In the listing below, locate the line containing "(D.present ω).filter fun" and the line containing "(T : (Fin n". Output both of them and every line between, exactly as written, and nothing more.

───

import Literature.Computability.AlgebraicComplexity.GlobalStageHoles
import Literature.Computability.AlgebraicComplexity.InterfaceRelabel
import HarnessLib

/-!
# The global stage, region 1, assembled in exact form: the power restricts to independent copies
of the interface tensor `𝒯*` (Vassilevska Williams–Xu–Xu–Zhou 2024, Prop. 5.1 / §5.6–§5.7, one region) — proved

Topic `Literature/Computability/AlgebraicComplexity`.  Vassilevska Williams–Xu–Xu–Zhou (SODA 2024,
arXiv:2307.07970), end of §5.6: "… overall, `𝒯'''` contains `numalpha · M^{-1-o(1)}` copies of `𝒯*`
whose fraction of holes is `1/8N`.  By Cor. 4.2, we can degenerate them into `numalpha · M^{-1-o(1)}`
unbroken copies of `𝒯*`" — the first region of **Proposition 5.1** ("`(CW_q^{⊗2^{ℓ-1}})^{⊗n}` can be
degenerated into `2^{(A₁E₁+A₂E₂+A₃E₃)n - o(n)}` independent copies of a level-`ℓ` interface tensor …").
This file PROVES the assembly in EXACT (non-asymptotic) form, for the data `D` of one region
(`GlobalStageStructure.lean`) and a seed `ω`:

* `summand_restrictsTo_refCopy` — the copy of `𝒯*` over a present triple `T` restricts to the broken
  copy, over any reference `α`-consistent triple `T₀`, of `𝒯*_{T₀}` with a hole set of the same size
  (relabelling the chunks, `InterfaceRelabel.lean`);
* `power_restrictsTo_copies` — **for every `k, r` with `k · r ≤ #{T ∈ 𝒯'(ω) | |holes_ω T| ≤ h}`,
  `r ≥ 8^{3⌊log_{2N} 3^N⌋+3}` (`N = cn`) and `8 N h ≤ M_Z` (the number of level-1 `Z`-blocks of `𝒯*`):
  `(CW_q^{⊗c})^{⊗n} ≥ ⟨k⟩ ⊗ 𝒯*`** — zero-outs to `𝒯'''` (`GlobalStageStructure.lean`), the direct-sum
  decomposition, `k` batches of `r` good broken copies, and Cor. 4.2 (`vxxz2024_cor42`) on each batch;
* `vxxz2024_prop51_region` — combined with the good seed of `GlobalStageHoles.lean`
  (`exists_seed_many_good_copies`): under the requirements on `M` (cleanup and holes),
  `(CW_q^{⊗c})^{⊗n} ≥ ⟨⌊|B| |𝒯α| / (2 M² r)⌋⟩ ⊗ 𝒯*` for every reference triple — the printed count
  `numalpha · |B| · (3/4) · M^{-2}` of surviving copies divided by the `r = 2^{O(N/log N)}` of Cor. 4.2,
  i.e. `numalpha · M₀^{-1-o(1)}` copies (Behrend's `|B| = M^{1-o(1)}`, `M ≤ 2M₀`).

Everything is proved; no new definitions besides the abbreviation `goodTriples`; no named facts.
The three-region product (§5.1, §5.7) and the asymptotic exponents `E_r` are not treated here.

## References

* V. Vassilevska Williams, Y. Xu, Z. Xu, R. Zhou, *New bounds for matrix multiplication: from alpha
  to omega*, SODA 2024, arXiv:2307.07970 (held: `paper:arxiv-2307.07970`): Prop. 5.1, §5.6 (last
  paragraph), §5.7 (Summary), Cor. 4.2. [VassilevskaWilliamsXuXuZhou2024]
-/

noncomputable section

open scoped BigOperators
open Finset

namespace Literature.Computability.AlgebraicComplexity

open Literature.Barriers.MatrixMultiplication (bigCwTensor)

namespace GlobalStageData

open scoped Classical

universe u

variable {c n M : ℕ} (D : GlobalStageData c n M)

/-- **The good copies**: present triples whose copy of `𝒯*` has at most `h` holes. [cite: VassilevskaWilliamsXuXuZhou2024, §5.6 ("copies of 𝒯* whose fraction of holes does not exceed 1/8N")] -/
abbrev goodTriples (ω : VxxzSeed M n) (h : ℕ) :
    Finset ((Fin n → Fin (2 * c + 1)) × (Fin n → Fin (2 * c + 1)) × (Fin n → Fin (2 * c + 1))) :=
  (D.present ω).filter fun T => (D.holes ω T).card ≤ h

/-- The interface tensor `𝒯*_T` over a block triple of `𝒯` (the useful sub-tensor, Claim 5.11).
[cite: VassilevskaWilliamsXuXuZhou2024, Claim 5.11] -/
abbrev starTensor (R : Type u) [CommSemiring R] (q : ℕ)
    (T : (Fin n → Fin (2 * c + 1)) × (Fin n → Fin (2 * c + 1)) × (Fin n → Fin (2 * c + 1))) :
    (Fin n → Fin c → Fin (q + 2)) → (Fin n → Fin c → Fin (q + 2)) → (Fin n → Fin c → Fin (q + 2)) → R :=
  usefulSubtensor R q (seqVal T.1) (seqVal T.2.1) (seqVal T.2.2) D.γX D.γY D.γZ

───

• Task output:
  (D.present ω).filter fun T => (D.holes ω T).card ≤ h

/-- The interface tensor `𝒯*_T` over a block triple of `𝒯` (the useful sub-tensor, Claim 5.11).
[cite: VassilevskaWilliamsXuXuZhou2024, Claim 5.11] -/
abbrev starTensor (R : Type u) [CommSemiring R] (q : ℕ)
    (T : (Fin n → Fin (2 * c + 1)) × (Fin n → Fin (2 * c + 1)) × (Fin n → Fin (2 * c + 1))) :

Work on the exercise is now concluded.